IIBBA   05544
INSTITUTO DE INVESTIGACIONES BIOQUIMICAS DE BUENOS AIRES
Unidad Ejecutora - UE
congresos y reuniones científicas
Título:
Identification of putative LxCxE motifs targeting the retinoblastoma protein in human viruses by structure- and sequence-based calculations
Autor/es:
GLAVINA, J; CHEMES, L.B.; DE PRAT-GAY, G.; SANCHEZ, IE
Lugar:
Oro Verde, Entre Ríos
Reunión:
Conferencia; 3er Congreso Argentino de Bioinformática y Biología Computacional; 2012
Institución organizadora:
Asociación Argentina de Bioinformática y Biología Computacional
Resumen:
Introduction Many protein functions can be described in terms of “linear sequence motifs” of less than five function-determining residues. The LxCxE motif interacts with the retinoblastoma tumor suppressor (Rb), which plays a key role in cell cycle progression. The LxCxE motif was identified in several proteins from RNA and DNA viruses, suggesting the LxCxE motif may be present in other viral proteins. We have developed a method to predict the affinity of a sequence stretch to the retinoblastoma protein using a combination of structure- and sequence-based calculations.
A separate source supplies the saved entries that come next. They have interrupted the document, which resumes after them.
/-- **TILT-DOMINATED CLOSED-HEMISPHERE PROFILES WITH THE AXIS-TYPE-I BOUND ARE TRIVIAL** (unconditional; strict
generalisation of `…TiltDominatedLiouville.eq_zero_of_hasTypeIDecay_signE3_globalCone`: no axial decay is assumed). -/
theorem eq_zero_of_axisTypeI_signE3_globalCone (C D : ℝ) (v : ℝ → EuclideanSpace ℝ (Fin 3) → EuclideanSpace ℝ (Fin 3))
    (hrate : HasTypeITimeDecay C v)
    (hcont : ContinuousOn (uncurry v) (Iio (0 : ℝ) ×ˢ univ))
    (hmild : ∀ s t : ℝ, s < t → t < 0 → ∀ x,
      v t x = UnboundedOperators.heatExtension (v s) (t - s) x - oseenDuhamel 1 s v v t x)
    (hdiv : ∀ t < 0, VectorCalculus.IsDivFree (v t)) (hDax : ∀ t < 0, ∀ x : EuclideanSpace ℝ (Fin 3), ‖v t x‖ ≤ D / (cylRadius x + Real.sqrt (-t)))
    (hsign : ∀ s < 0, ∀ y, 0 ≤ ⟪curl (v s) y, (EuclideanSpace.single (2 : Fin 3) (1 : ℝ))⟫_ℝ)
    (hcone : GlobalCone v) : ∀ t < 0, ∀ x, v t x = 0 := by
  have hsm : IsSmoothSpaceTimeOn (Iio (0 : ℝ)) v := isSmoothSpaceTimeOn_of_class hrate hcont hmild hdiv
  have hsign' : SignE3 v := hsign
  obtain ⟨K, hK0, hK⟩ := tiltCirc_le_of_globalCone hcone
  -- the extra radial drift `β = T / ∮ω₃` (zero off the slab), jointly measurable
  set Slab : Set (ℝ × EuclideanSpace ℝ (Fin 3)) := {p | p.1 < 0} with hSlab
  have hSlabm : MeasurableSet Slab := measurableSet_lt measurable_fst measurable_const
  set Tf : ℝ × EuclideanSpace ℝ (Fin 3) → ℝ := fun p => circleTerm v (cylRadius p.2) (p.2 2) p.1 with hTf
  set Df : ℝ × EuclideanSpace ℝ (Fin 3) → ℝ := fun p => vortCirc v (cylRadius p.2) (p.2 2) p.1 with hDf
  have hq2 : Continuous fun p : ℝ × EuclideanSpace ℝ (Fin 3) => p.2 2 :=
    (PiLp.continuous_apply 2 (fun _ : Fin 3 => ℝ) (2 : Fin 3)).comp continuous_snd
  have hq : Continuous fun p : ℝ × EuclideanSpace ℝ (Fin 3) => ((cylRadius p.2, p.2 2, p.1) : ℝ × ℝ × ℝ) :=
    (continuous_cylRadius.comp continuous_snd).prodMk (hq2.prodMk continuous_fst)
  have hmaps : MapsTo (fun p : ℝ × EuclideanSpace ℝ (Fin 3) => ((cylRadius p.2, p.2 2, p.1) : ℝ × ℝ × ℝ)) Slab
      {q : ℝ × ℝ × ℝ | q.2.2 < 0} := fun p hp => hp
  have hTc : ContinuousOn Tf Slab := by
    have h := (continuousOn_circleTerm hsm).comp hq.continuousOn hmaps
    simpa only [Function.comp_def] using h
  have hDc : ContinuousOn Df Slab := by
    have h := (continuousOn_vortCirc hsm).comp hq.continuousOn hmaps
    simpa only [Function.comp_def] using h
  have hTm : Measurable (Slab.piecewise Tf 0) := hTc.measurable_piecewise continuousOn_const hSlabm
  have hDm : Measurable (Slab.piecewise Df 0) := hDc.measurable_piecewise continuousOn_const hSlabm
  set β : ℝ → EuclideanSpace ℝ (Fin 3) → ℝ := fun s x => Slab.piecewise Tf 0 (s, x) / Slab.piecewise Df 0 (s, x) with hβ
  have hβm : Measurable (uncurry β) := by
    have e : uncurry β = fun p => Slab.piecewise Tf 0 p / Slab.piecewise Df 0 p := by
      funext p; rfl
    rw [e]; exact hTm.div hDm
  have hβval : ∀ s < 0, ∀ x : EuclideanSpace ℝ (Fin 3),
      β s x = circleTerm v (cylRadius x) (x 2) s / vortCirc v (cylRadius x) (x 2) s := by
    intro s hs x
    have hmem : ((s, x) : ℝ × EuclideanSpace ℝ (Fin 3)) ∈ Slab := hs
    show Slab.piecewise Tf 0 (s, x) / Slab.piecewise Df 0 (s, x) = _
    rw [Set.piecewise_eq_of_mem _ _ _ hmem, Set.piecewise_eq_of_mem _ _ _ hmem]
  -- pointwise: `β ∮ω₃ = T` and `|β| ≤ (1+K) D/(r+√(−s))`
  have hT : ∀ s < 0, ∀ x : EuclideanSpace ℝ (Fin 3), |circleTerm v (cylRadius x) (x 2) s| ≤
      (1 + K) * (D / (cylRadius x + Real.sqrt (-s))) * vortCirc v (cylRadius x) (x 2) s :=
    fun s hs x => abs_circleTerm_le_axisBound hsm hDax hsign' hK hs x
  have hvort : ∀ s < 0, ∀ x : EuclideanSpace ℝ (Fin 3), 0 ≤ vortCirc v (cylRadius x) (x 2) s :=
    fun s hs x => vortCirc_nonneg v hsign' hs (cylRadius_nonneg x) _
  have hβT : ∀ s < 0, ∀ x : EuclideanSpace ℝ (Fin 3),
      β s x * vortCirc v (cylRadius x) (x 2) s = circleTerm v (cylRadius x) (x 2) s := by
    intro s hs x
    rw [hβval s hs x]
    by_cases h0 : vortCirc v (cylRadius x) (x 2) s = 0
    · have h := hT s hs x
      rw [h0, mul_zero] at h
      rw [h0, mul_zero, eq_comm]
      exact abs_nonpos_iff.1 h
    · field_simp
  have hβle : ∀ s < 0, ∀ x : EuclideanSpace ℝ (Fin 3), |β s x| ≤ (1 + K) * (D / (cylRadius x + Real.sqrt (-s))) := by
    intro s hs x
    have hD0 : 0 ≤ D := axisBound_nonneg hDax
    have hsq : 0 < Real.sqrt (-s) := Real.sqrt_pos.2 (by linarith)
    have hnn : 0 ≤ (1 + K) * (D / (cylRadius x + Real.sqrt (-s))) := by
      have := cylRadius_nonneg x; positivity
    rw [hβval s hs x]
    by_cases h0 : vortCirc v (cylRadius x) (x 2) s = 0
    · rw [h0, div_zero, abs_zero]; exact hnn
    have hpos : 0 < vortCirc v (cylRadius x) (x 2) s := lt_of_le_of_ne (hvort s hs x) (Ne.symm h0)
    rw [abs_div, abs_of_pos hpos, div_le_iff₀ hpos]
    exact hT s hs x
  -- the sourced swirl triple and its Liouville theorem: `F ≡ 0`
  have hS := isSourcedSwirl_circF_of_axisBound hrate hcont hmild hdiv hDax hsign' hK0 hβm hβT hβle
  have hFnn : ∀ t < 0, ∀ x : EuclideanSpace ℝ (Fin 3), 0 ≤ (2 * Real.pi)⁻¹ * circ v (cylRadius x) (x 2) t := by
    intro t ht x
    have hv1 : ContDiff ℝ 1 (v t) := (hsm.contDiff_slice ht).of_le (by norm_cast)
    exact mul_nonneg (by positivity) (circ_nonneg (v := v) hv1 hsign' ht (cylRadius_nonneg x) _)
  have hF0 := IsSourcedSwirl.eq_zero_of_nonneg hS hFnn
  -- `Γ ≡ 0` on the apex window of the slice `s = -1`, hence `v ≡ 0`
  refine eq_zero_of_signE3_globalCone_circ_eq_zero hrate hcont hmild hdiv hsign' hcone
    (show (-1 : ℝ) < 0 by norm_num) one_pos fun r hr z _ => ?_
  have h := hF0 (-1) (by norm_num) (cylPt r 0 z)
  rw [cylRadius_cylPt hr.1.le] at h
  have hz : (cylPt r 0 z) 2 = z := by simp [cylPt]
  rw [hz] at h
  have hπ : (2 * Real.pi)⁻¹ ≠ 0 := by positivity
  exact (mul_eq_zero.1 h).resolve_left hπ


/-- The space–time Type-I subclass is contained in the axis-Type-I class (`|x_h| ≤ ‖x‖`), so the earlier census theorem is
a special case. -/
theorem axisBound_of_hasTypeIDecay (hD : HasTypeIDecay D v) :
    ∀ t < 0, ∀ x : EuclideanSpace ℝ (Fin 3), ‖v t x‖ ≤ D / (cylRadius x + Real.sqrt (-t)) := by
  intro t ht x
  have hD0 : 0 ≤ D := typeIDecay_nonneg hD ht
  have hsq : 0 < Real.sqrt (-t) := Real.sqrt_pos.2 (by linarith)
  refine (hD t ht x).trans (div_le_div_of_nonneg_left hD0 (by positivity [cylRadius_nonneg x]) ?_)
  have : cylRadius x ≤ ‖x‖ := by
    have h1 : cylRadius x ^ 2 ≤ ‖x‖ ^ 2 := by
      rw [cylRadius_sq, EuclideanSpace.real_norm_sq_eq, Fin.sum_univ_three]
      nlinarith [sq_nonneg (x 2)]
    exact (pow_le_pow_iff_left₀ (cylRadius_nonneg x) (norm_nonneg x) two_ne_zero).1 h1
  linarith

end Summit.NavierStokesRegularity.NavierStokesRegularity.Theorems.HalfSpaceWindowDoorCirculationCarryingRigidityAxisTypeILiouville

end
Methods Structure-based calculations used FoldX, which is an empirical force field for the prediction of the stability of proteins and protein complexes [1]. We used the LxCxE-Rb complex structure to compute a first position specific scoring matrix. Sequence-based calculations used molecular information theory, which makes use of residue statistics at an alignment of known binding motifs [2]. We used over 200 sequences of LxCxE motifs from the papillomavirus E7 protein to compute a second position specific scoring matrix. Finally, we used the new algorithm to scan all known sequences from human viruses. Conclusions The combination of structure-based calculations and sequence-based calculations is able to reproduce quantitative and semi-quantitative binding experiments from the literature, the identification of known instances of the LxCxE motif and of novel putative LxCxE motifs. We discuss the list in the light of the structural and functional properties of the protein containing each motif. Acknowledgements We acknowledge funding from Agencia Nacional de Promoción Científica y Tecnológica (PICT 2010- 1052 to I.E.S), Consejo Nacional de Investigaciones Científicas y Técnicas (postdoctoral fellowship to L.B.C; G.d.P.G., and I.E.S. are CONICET career investigators) and Instituto Nacional del Cáncer (graduate fellowship to J.G.). References 1. Guerois R, Nielsen JE, Serrano L. Predicting changes in the stability of proteins and protein complexes: a study of more than 1000 mutations. J Mol Biol 2002 , 320: 369-387. 2. Schneider TD, Stormo GD, Gold L, Ehrenfeucht A. Information content of binding sites on nucleotide sequences. J Mol Biol 1986. 188: 415-431.